→ **PROMPT**:
In the data below, count how many lines contain "IsBlowup" and give that number by itself.

═══ DATA EXTRACT ═══

/-!
# `H^N_{X'}(x') ≤ H^N_X(π x')` at EVERY point of the blow-up of a closed point, for EVERY `N`,
# over a field (CJS 2020, Thm. 3.10 (1) in Singh's sharp form: the hypothesis `hmono` of the
# termination theorem, now also for `N = dim X`)

Topic: `Literature/AlgebraicGeometry/Resolution`. Cossart–Jannsen–Saito, LNM 2270, Thm. 3.10 (1)
("`H_{X'}(x') ≤ H_X(x)`", used at all points of `X' = Bl_x(X)` as hypothesis `hmono` of Thm. 6.17,
`Scheme.no_infinite_hsFun_tower`). `PointBlowupHsFunMono.lean` assembles this inequality for the
blow-up of a closed point `x` of an integral scheme locally of finite type over a field for
`N > ψ_X(x)` — the Bennett–Hironaka form at the closed points of the fibre costs one summation
index. With Singh's sharp form at the closed points of the fibre (`PointBlowupSinghSharp.lean`:
`H^N_{X'}(x') ≤ H^N_X(x)` for ALL `N` when `𝒪_{X,x}` contains a field — every scheme over a
field) the same assembly gives the inequality for EVERY `N`, in particular for the choice
`N = dim X` of the Hilbert–Samuel layer for normal surfaces (`HilbertSamuelIsolatedSingularities.lean`,
`N = 2`):

* `IsBlowup.hsFun_le_of_isClosed_point_centre_of_ringHom_field'` — abstract assembly (off the
  fibre: local isomorphism; closed points of the fibre: Singh; non-closed points of the fibre:
  closed specialisation without decrease of `H^N`);
* `IsBlowup.hsFun_le_of_isClosed_point_centre_of_isQuasiExcellent_of_ringHom_field` —
  quasi-excellent `X`, `𝒪_{X,x}` universally catenary and containing a field;
* `IsBlowup.hsFun_le_of_isClosed_point_centre_over_field` — **`H^N_{X'}(x') ≤ H^N_X(π x')` for all
  `x'` and all `N`**, blow-up of a closed point of an integral scheme locally of finite type over a
  field; `IsBlowup.hsFun_le_of_finite_closedPoints_centre_over_field` — the same for a finite set
  of closed points as centre; `IsBlowup.cor_3_12_of_finite_closedPoints_centre_over_field` —
  CJS Cor. 3.12 for it;
* `hmono_blowup_hsMaxLocus_of_normal_surface_of_two_le`, `cor_3_12_…_of_two_le`,
  `NormalSurface.firstBlowup_hmono_two` — the first blow-up `Bℓ_{X_max}(X) → X` of the CJS strategy
  for a normal surface does not increase `H^N` for every `N ≥ 2` (previously `N ≥ 3`), so the
  `N = 2` first-blow-up data `NormalSurface.firstBlowup` of `HilbertSamuelIsolatedSingularities.lean`
  come with `hmono` and Cor. 3.12.

No definitions and no named facts are introduced.

## Sources

* V. Cossart, U. Jannsen, S. Saito, LNM 2270 (2020), Thm. 3.10 (1) (p. 43–44), Cor. 3.12,
  Rem. 6.29, Thm. 6.17. [CossartJannsenSaito2020]
* M. Herrmann, S. Ikeda, U. Orbanz, *Equimultiplicity and Blowing up* (1988), Thm. (29.1).
  [HerrmannIkedaOrbanz1988]
-/

noncomputable section
-- adapted from Cruxes/MustSqueeze/NegativeNotes-StubTwoPassGronwallProof.lean (Drefute.sqrt_le_eps)
/-- `√x ≤ εx + 1/(4ε)` for `x ≥ 0`, `ε > 0`. [folklore] -/
theorem mustSqueeze_sqrt_le_eps {x ε : ℝ} (hx : 0 ≤ x) (hε : 0 < ε) :
    Real.sqrt x ≤ ε * x + 1 / (4 * ε) := by
  have h := mustSqueeze_le_eps_mul_sq (Real.sqrt x) hε
  rwa [Real.sq_sqrt hx] at h

-- adapted from Cruxes/MustSqueeze/NegativeNotes-StubTwoPassGronwallProof.lean (Drefute.sqrt_le_add_quarter')
/-- `√x ≤ x + 1/4` for `x ≥ 0`. [folklore] -/
theorem mustSqueeze_sqrt_le_add_quarter {x : ℝ} (hx : 0 ≤ x) : Real.sqrt x ≤ x + 1 / 4 := by
  have h := mustSqueeze_sqrt_le_eps hx one_pos
  norm_num at h
  simpa using h

-- adapted from Cruxes/MustSqueeze/NegativeNotes-StubTwoPassGronwallProof.lean (Drefute.one_pass)
/-- One backward-Grönwall pass, abstract: if `Z` is differentiable with `Z' ≤ −cZ + K`, `K`
continuous nonnegative with `K ≤ κ (F/R + √(F/R))` for a continuous nonnegative `F` whose
unit-time integrals are `≤ A`, and the unit-time integrals of `Z` are bounded, then
`Z s ≤ |κ| (A/R + ε A/R + 1/(4ε)) / (1 − e^{−c})` for every `ε > 0`. [folklore] -/
theorem mustSqueeze_gronwall_one_pass {Z K F : ℝ → ℝ} {c κ R A ε : ℝ} (hc : 0 < c) (hR : 0 < R)
    (hε : 0 < ε) (hZd : Differentiable ℝ Z) (hineq : ∀ s, deriv Z s ≤ -c * Z s + K s)
    (hKc : Continuous K) (hK0 : ∀ s, 0 ≤ K s)
    (hKle : ∀ s, K s ≤ κ * (F s / R + Real.sqrt (F s / R)))
    (hFc : Continuous F) (hF0 : ∀ s, 0 ≤ F s) (hFavg : ∀ s, ∫ σ in s..(s + 1), F σ ≤ A)
    (hZavg : ∃ A', ∀ s, ∫ σ in s..(s + 1), Z σ ≤ A') (s : ℝ) :
    Z s ≤ |κ| * (A / R + ε * (A / R) + 1 / (4 * ε)) / (1 - Real.exp (-c)) := by
  -- pointwise bound on `|K|`
  have hpt : ∀ σ, |K σ| ≤ |κ| * (1 + ε) / R * F σ + |κ| / (4 * ε) := by
    intro σ
    rw [abs_of_nonneg (hK0 σ)]
    have hx : 0 ≤ F σ / R := div_nonneg (hF0 σ) hR.le
    have hX : 0 ≤ F σ / R + Real.sqrt (F σ / R) := add_nonneg hx (Real.sqrt_nonneg _)
    have h1 : K σ ≤ |κ| * (F σ / R + Real.sqrt (F σ / R)) :=
      (hKle σ).trans (mul_le_mul_of_nonneg_right (le_abs_self κ) hX)
    have h2 : Real.sqrt (F σ / R) ≤ ε * (F σ / R) + 1 / (4 * ε) := mustSqueeze_sqrt_le_eps hx hε
    have h3 : |κ| * (F σ / R + Real.sqrt (F σ / R)) ≤
        |κ| * ((1 + ε) * (F σ / R) + 1 / (4 * ε)) :=
      mul_le_mul_of_nonneg_left (by linarith) (abs_nonneg κ)
    have h4 : |κ| * ((1 + ε) * (F σ / R) + 1 / (4 * ε)) =
        |κ| * (1 + ε) / R * F σ + |κ| / (4 * ε) := by
      field_simp
    linarith
  have hfi : ∀ s, IntervalIntegrable (fun σ => |K σ|) volume s (s + 1) := fun s =>
    (continuous_abs.comp hKc).intervalIntegrable _ _
  have hgc : Continuous fun σ => |κ| * (1 + ε) / R * F σ + |κ| / (4 * ε) :=
    (continuous_const.mul hFc).add continuous_const
  have hKB : ∀ s, ∫ σ in s..(s + 1), |K σ| ≤ |κ| * (A / R + ε * (A / R) + 1 / (4 * ε)) := by
    intro s
    have hmono : ∫ σ in s..(s + 1), |K σ| ≤
        ∫ σ in s..(s + 1), (|κ| * (1 + ε) / R * F σ + |κ| / (4 * ε)) :=
      intervalIntegral.integral_mono_on (μ := volume) (a := s) (b := s + 1) (by linarith) (hfi s)
        (hgc.intervalIntegrable _ _) (fun σ _ => hpt σ)
    have hf1 : IntervalIntegrable (fun σ => |κ| * (1 + ε) / R * F σ) volume s (s + 1) :=
      (continuous_const.mul hFc).intervalIntegrable _ _
    have hf2 : IntervalIntegrable (fun _ : ℝ => |κ| / (4 * ε)) volume s (s + 1) :=
      intervalIntegrable_const
    have hcalc : ∫ σ in s..(s + 1), (|κ| * (1 + ε) / R * F σ + |κ| / (4 * ε)) =
        |κ| * (1 + ε) / R * (∫ σ in s..(s + 1), F σ) + |κ| / (4 * ε) := by
      rw [intervalIntegral.integral_add hf1 hf2, intervalIntegral.integral_const_mul,
        intervalIntegral.integral_const, smul_eq_mul]
      ring
    have hcoef : 0 ≤ |κ| * (1 + ε) / R := div_nonneg (by positivity) hR.le
    have h5 : |κ| * (1 + ε) / R * (∫ σ in s..(s + 1), F σ) ≤ |κ| * (1 + ε) / R * A :=
      mul_le_mul_of_nonneg_left (hFavg s) hcoef
    have h6 : |κ| * (1 + ε) / R * A + |κ| / (4 * ε) =
        |κ| * (A / R + ε * (A / R) + 1 / (4 * ε)) := by
      field_simp
    linarith
  exact backward_gronwall_bound hc hZd hineq hKc hKB hZavg s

═══

→ **RESULT OF THIS TASK**:
5